/-- For `η`-a.e. `s`, the fibre has finite Laplace transform at every `t = 1/(n+1)`. -/
theorem ae_lintegral_exp_lt_top
    (hdis : ∀ S : Set ℝ, MeasurableSet S → ∀ f : ℝ × E3 → ℝ≥0∞, Measurable f →
      ∫⁻ p in massSq ⁻¹' S, f p ∂μ = ∫⁻ s in S, ∫⁻ p, f p ∂(ν s) ∂η)
    (hint : ∀ t : ℝ, 0 < t → Integrable (fun p : ℝ × E3 => Real.exp (-(t * p.1))) μ) :
    ∀ᵐ s ∂η, ∀ n : ℕ, ∫⁻ p, ENNReal.ofReal (Real.exp (-((1 / ((n : ℝ) + 1)) * p.1))) ∂(ν s) < ∞ := by
  rw [ae_all_iff]
  intro n
  have ht : (0 : ℝ) < 1 / ((n : ℝ) + 1) := by positivity
  obtain ⟨heq, hfin⟩ := lintegral_exp_fibre hdis hint ht
  refine ae_lt_top (Measurable.lintegral_kernel (measurable_expWeight _)) ?_
  rw [heq]
  exact hfin.ne

/-- **`η`-a.e. fibre is a shell measure of squared mass `s`** (cone-carried, carried by `{massSq = s}`, Laplace-integrable for every `t > 0`). -/
theorem ae_isShellMeasure
    (hdis : ∀ S : Set ℝ, MeasurableSet S → ∀ f : ℝ × E3 → ℝ≥0∞, Measurable f →
      ∫⁻ p in massSq ⁻¹' S, f p ∂μ = ∫⁻ s in S, ∫⁻ p, f p ∂(ν s) ∂η)
    (hfib : ∀ᵐ s ∂η, ν s {p | massSq p ≠ s} = 0) (hcone : ∀ᵐ s ∂η, ν s {p | p.1 < ‖p.2‖} = 0)
    (hint : ∀ t : ℝ, 0 < t → Integrable (fun p : ℝ × E3 => Real.exp (-(t * p.1))) μ) :
    ∀ᵐ s ∂η, IsShellMeasure (ν s) s := by
  filter_upwards [hfib, hcone, ae_lintegral_exp_lt_top hdis hint] with s hs1 hs2 hs3
  refine ⟨hs2, hs1, fun t ht => ?_⟩
  -- integrability of `e^{−tE}`: dominate by `e^{−E/(n+1)}` with `1/(n+1) < t` on the cone (`E ≥ 0` a.e.)
  obtain ⟨n, hn⟩ := exists_nat_one_div_lt ht
  have hEpos : ∀ᵐ p ∂(ν s), 0 ≤ p.1 := by
    filter_upwards [measure_eq_zero_iff_ae_notMem.1 hs2] with p hp
    exact (norm_nonneg _).trans (not_lt.1 hp)
  refine ⟨(by fun_prop : Continuous fun p : ℝ × E3 => Real.exp (-(t * p.1))).aestronglyMeasurable, ?_⟩
  refine lt_of_le_of_lt (lintegral_mono_ae ?_) (hs3 n)
  filter_upwards [hEpos] with p hp
  rw [Real.enorm_eq_ofReal (Real.exp_pos _).le]
  exact ENNReal.ofReal_le_ofReal (Real.exp_le_exp.2 (by nlinarith))

/-! ## Bochner form of the disintegration for the Laplace–Fourier integrand -/

/-- For a non-negative continuous integrand dominated by a multiple of `e^{−tE}`, the windowed `μ`-integral disintegrates as a Bochner integral,
and the fibre integrals are `η`-integrable. -/
theorem setIntegral_eq_of_nonneg
    (hdis : ∀ S : Set ℝ, MeasurableSet S → ∀ f : ℝ × E3 → ℝ≥0∞, Measurable f →
      ∫⁻ p in massSq ⁻¹' S, f p ∂μ = ∫⁻ s in S, ∫⁻ p, f p ∂(ν s) ∂η)
    (hint : ∀ t : ℝ, 0 < t → Integrable (fun p : ℝ × E3 => Real.exp (-(t * p.1))) μ)
    {g : ℝ × E3 → ℝ} (hgc : Continuous g) (hg0 : ∀ p, 0 ≤ g p) {t C : ℝ} (ht : 0 < t) (hC : 0 ≤ C)
    (hgle : ∀ p, g p ≤ C * Real.exp (-(t * p.1))) {S : Set ℝ} (hS : MeasurableSet S) :
    ∫ p in massSq ⁻¹' S, g p ∂μ = ∫ s in S, (∫ p, g p ∂(ν s)) ∂η ∧
      Integrable (fun s => ∫ p, g p ∂(ν s)) η := by
  have hgm : Measurable g := hgc.measurable
  have hgm' : Measurable fun p => ENNReal.ofReal (g p) := hgm.ennreal_ofReal
  -- the fibre lintegrals `G s = ∫⁻ g dν_s` and their bound
  set G : ℝ → ℝ≥0∞ := fun s => ∫⁻ p, ENNReal.ofReal (g p) ∂(ν s) with hG
  have hGm : Measurable G := Measurable.lintegral_kernel hgm'
  set W : ℝ → ℝ≥0∞ := fun s => ∫⁻ p, ENNReal.ofReal (Real.exp (-(t * p.1))) ∂(ν s) with hW
  have hWm : Measurable W := Measurable.lintegral_kernel (measurable_expWeight t)
  obtain ⟨hWeq, hWfin⟩ := lintegral_exp_fibre hdis hint ht
  have hGle : ∀ s, G s ≤ ENNReal.ofReal C * W s := fun s => by
    rw [hW, ← lintegral_const_mul _ (measurable_expWeight t)]
    refine lintegral_mono fun p => ?_
    rw [← ENNReal.ofReal_mul hC]
    exact ENNReal.ofReal_le_ofReal (hgle p)
  have hGint : ∫⁻ s, G s ∂η < ∞ := by
    refine lt_of_le_of_lt (lintegral_mono hGle) ?_
    rw [lintegral_const_mul _ hWm, hWeq]
    exact ENNReal.mul_lt_top ENNReal.ofReal_lt_top hWfin
  have hGfin : ∀ᵐ s ∂η, G s < ∞ := ae_lt_top hGm hGint.ne
  -- the fibre Bochner integrals are `(G s).toReal`
  have hfib : ∀ s, ∫ p, g p ∂(ν s) = (G s).toReal := fun s =>
    integral_eq_lintegral_of_nonneg_ae (Eventually.of_forall hg0) hgc.aestronglyMeasurable
  refine ⟨?_, ?_⟩
  · rw [integral_eq_lintegral_of_nonneg_ae (Eventually.of_forall hg0) hgc.aestronglyMeasurable,
      hdis S hS _ hgm']
    simp_rw [hfib]
    rw [integral_toReal hGm.aemeasurable (ae_restrict_of_ae hGfin)]
  · simp_rw [hfib]
    exact integrable_toReal_of_lintegral_ne_top hGm.aemeasurable hGint.ne

/-- **The windowed Laplace–Fourier integrals disintegrate** (Bochner form): for `t > 0`, `z⃗ ∈ ℝ³` and a measurable window `S`,
`∫_{massSq ∈ S} e^{−tE} cos(q⃗·z⃗) dμ = ∫_{s ∈ S} (∫ e^{−tE} cos(q⃗·z⃗) dν_s) dη(s)`. -/
theorem setIntegral_lf_eq
    (hdis : ∀ S : Set ℝ, MeasurableSet S → ∀ f : ℝ × E3 → ℝ≥0∞, Measurable f →
      ∫⁻ p in massSq ⁻¹' S, f p ∂μ = ∫⁻ s in S, ∫⁻ p, f p ∂(ν s) ∂η)
    (hfib : ∀ᵐ s ∂η, ν s {p | massSq p ≠ s} = 0) (hcone : ∀ᵐ s ∂η, ν s {p | p.1 < ‖p.2‖} = 0)
    (hint : ∀ t : ℝ, 0 < t → Integrable (fun p : ℝ × E3 => Real.exp (-(t * p.1))) μ)
    {t : ℝ} (ht : 0 < t) (z : E3) {S : Set ℝ} (hS : MeasurableSet S) :
    ∫ p in massSq ⁻¹' S, Real.exp (-(t * p.1)) * Real.cos (inner ℝ p.2 z) ∂μ =
      ∫ s in S, (∫ p, Real.exp (-(t * p.1)) * Real.cos (inner ℝ p.2 z) ∂(ν s)) ∂η := by
  -- `f = g₁ − g₂` with `g₁ = e^{−tE}(1 + cos)`, `g₂ = e^{−tE}`, both non-negative and dominated by `2 e^{−tE}`
  have hc1 : Continuous fun p : ℝ × E3 => Real.exp (-(t * p.1)) * (1 + Real.cos (inner ℝ p.2 z)) := by fun_prop
  have hc2 : Continuous fun p : ℝ × E3 => Real.exp (-(t * p.1)) := by fun_prop
  have h01 : ∀ p : ℝ × E3, 0 ≤ Real.exp (-(t * p.1)) * (1 + Real.cos (inner ℝ p.2 z)) := fun p =>
    mul_nonneg (Real.exp_pos _).le (by linarith [Real.neg_one_le_cos (inner ℝ p.2 z)])
  have hle1 : ∀ p : ℝ × E3, Real.exp (-(t * p.1)) * (1 + Real.cos (inner ℝ p.2 z)) ≤ 2 * Real.exp (-(t * p.1)) := fun p => by
    have := Real.cos_le_one (inner ℝ p.2 z)
    nlinarith [Real.exp_pos (-(t * p.1))]
  have hle2 : ∀ p : ℝ × E3, Real.exp (-(t * p.1)) ≤ 1 * Real.exp (-(t * p.1)) := fun p => by rw [one_mul]
  obtain ⟨e1, i1⟩ := setIntegral_eq_of_nonneg hdis hint hc1 h01 ht (by norm_num) hle1 hS
  obtain ⟨e2, i2⟩ := setIntegral_eq_of_nonneg hdis hint hc2 (fun p => (Real.exp_pos _).le) ht zero_le_one hle2 hS
  -- integrability on `μ|S` of the two pieces
  have hμ1 : Integrable (fun p : ℝ × E3 => Real.exp (-(t * p.1)) * (1 + Real.cos (inner ℝ p.2 z))) (μ.restrict (massSq ⁻¹' S)) :=
    (((hint t ht).const_mul 2).mono' hc1.aestronglyMeasurable (Eventually.of_forall fun p => by
      rw [Real.norm_eq_abs, abs_of_nonneg (h01 p)]; exact hle1 p)).restrict
  have hμ2 : Integrable (fun p : ℝ × E3 => Real.exp (-(t * p.1))) (μ.restrict (massSq ⁻¹' S)) := (hint t ht).restrict
  have hsplitμ : ∫ p in massSq ⁻¹' S, Real.exp (-(t * p.1)) * Real.cos (inner ℝ p.2 z) ∂μ =
      (∫ p in massSq ⁻¹' S, Real.exp (-(t * p.1)) * (1 + Real.cos (inner ℝ p.2 z)) ∂μ) -
        ∫ p in massSq ⁻¹' S, Real.exp (-(t * p.1)) ∂μ := by
    rw [← integral_sub hμ1 hμ2]
    exact integral_congr_ae (ae_of_all _ fun p => by ring)
  -- fibrewise splitting, valid for a.e. `s` (where the fibre is a shell measure)
  have hfibre : ∀ᵐ s ∂η, ∫ p, Real.exp (-(t * p.1)) * Real.cos (inner ℝ p.2 z) ∂(ν s) =
      (∫ p, Real.exp (-(t * p.1)) * (1 + Real.cos (inner ℝ p.2 z)) ∂(ν s)) - ∫ p, Real.exp (-(t * p.1)) ∂(ν s) := by
    filter_upwards [ae_isShellMeasure hdis hfib hcone hint] with s hs
    have hν2 : Integrable (fun p : ℝ × E3 => Real.exp (-(t * p.1))) (ν s) := hs.2.2 t ht
    have hν1 : Integrable (fun p : ℝ × E3 => Real.exp (-(t * p.1)) * (1 + Real.cos (inner ℝ p.2 z))) (ν s) :=
      (hν2.const_mul 2).mono' hc1.aestronglyMeasurable (Eventually.of_forall fun p => by
        rw [Real.norm_eq_abs, abs_of_nonneg (h01 p)]; exact hle1 p)
    rw [← integral_sub hν1 hν2]
    exact integral_congr_ae (ae_of_all _ fun p => by ring)
  rw [hsplitμ, e1, e2, ← integral_sub i1.restrict i2.restrict]
  exact (integral_congr_ae (ae_restrict_of_ae hfibre)).symm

──────

▶ **What to work on**: Copy out the lines above exactly, beginning at the one that contains "filter_upwards [hEpos] with p hp" and ending at the one that contains "-- the fibre lintegrals".

▶ **Solution for this task**:
  filter_upwards [hEpos] with p hp
  rw [Real.enorm_eq_ofReal (Real.exp_pos _).le]
  exact ENNReal.ofReal_le_ofReal (Real.exp_le_exp.2 (by nlinarith))

/-! ## Bochner form of the disintegration for the Laplace–Fourier integrand -/

/-- For a non-negative continuous integrand dominated by a multiple of `e^{−tE}`, the windowed `μ`-integral disintegrates as a Bochner integral,
and the fibre integrals are `η`-integrable. -/
theorem setIntegral_eq_of_nonneg
    (hdis : ∀ S : Set ℝ, MeasurableSet S → ∀ f : ℝ × E3 → ℝ≥0∞, Measurable f →
      ∫⁻ p in massSq ⁻¹' S, f p ∂μ = ∫⁻ s in S, ∫⁻ p, f p ∂(ν s) ∂η)
    (hint : ∀ t : ℝ, 0 < t → Integrable (fun p : ℝ × E3 => Real.exp (-(t * p.1))) μ)
    {g : ℝ × E3 → ℝ} (hgc : Continuous g) (hg0 : ∀ p, 0 ≤ g p) {t C : ℝ} (ht : 0 < t) (hC : 0 ≤ C)
    (hgle : ∀ p, g p ≤ C * Real.exp (-(t * p.1))) {S : Set ℝ} (hS : MeasurableSet S) :
    ∫ p in massSq ⁻¹' S, g p ∂μ = ∫ s in S, (∫ p, g p ∂(ν s)) ∂η ∧
      Integrable (fun s => ∫ p, g p ∂(ν s)) η := by
  have hgm : Measurable g := hgc.measurable
  have hgm' : Measurable fun p => ENNReal.ofReal (g p) := hgm.ennreal_ofReal
  -- the fibre lintegrals `G s = ∫⁻ g dν_s` and their bound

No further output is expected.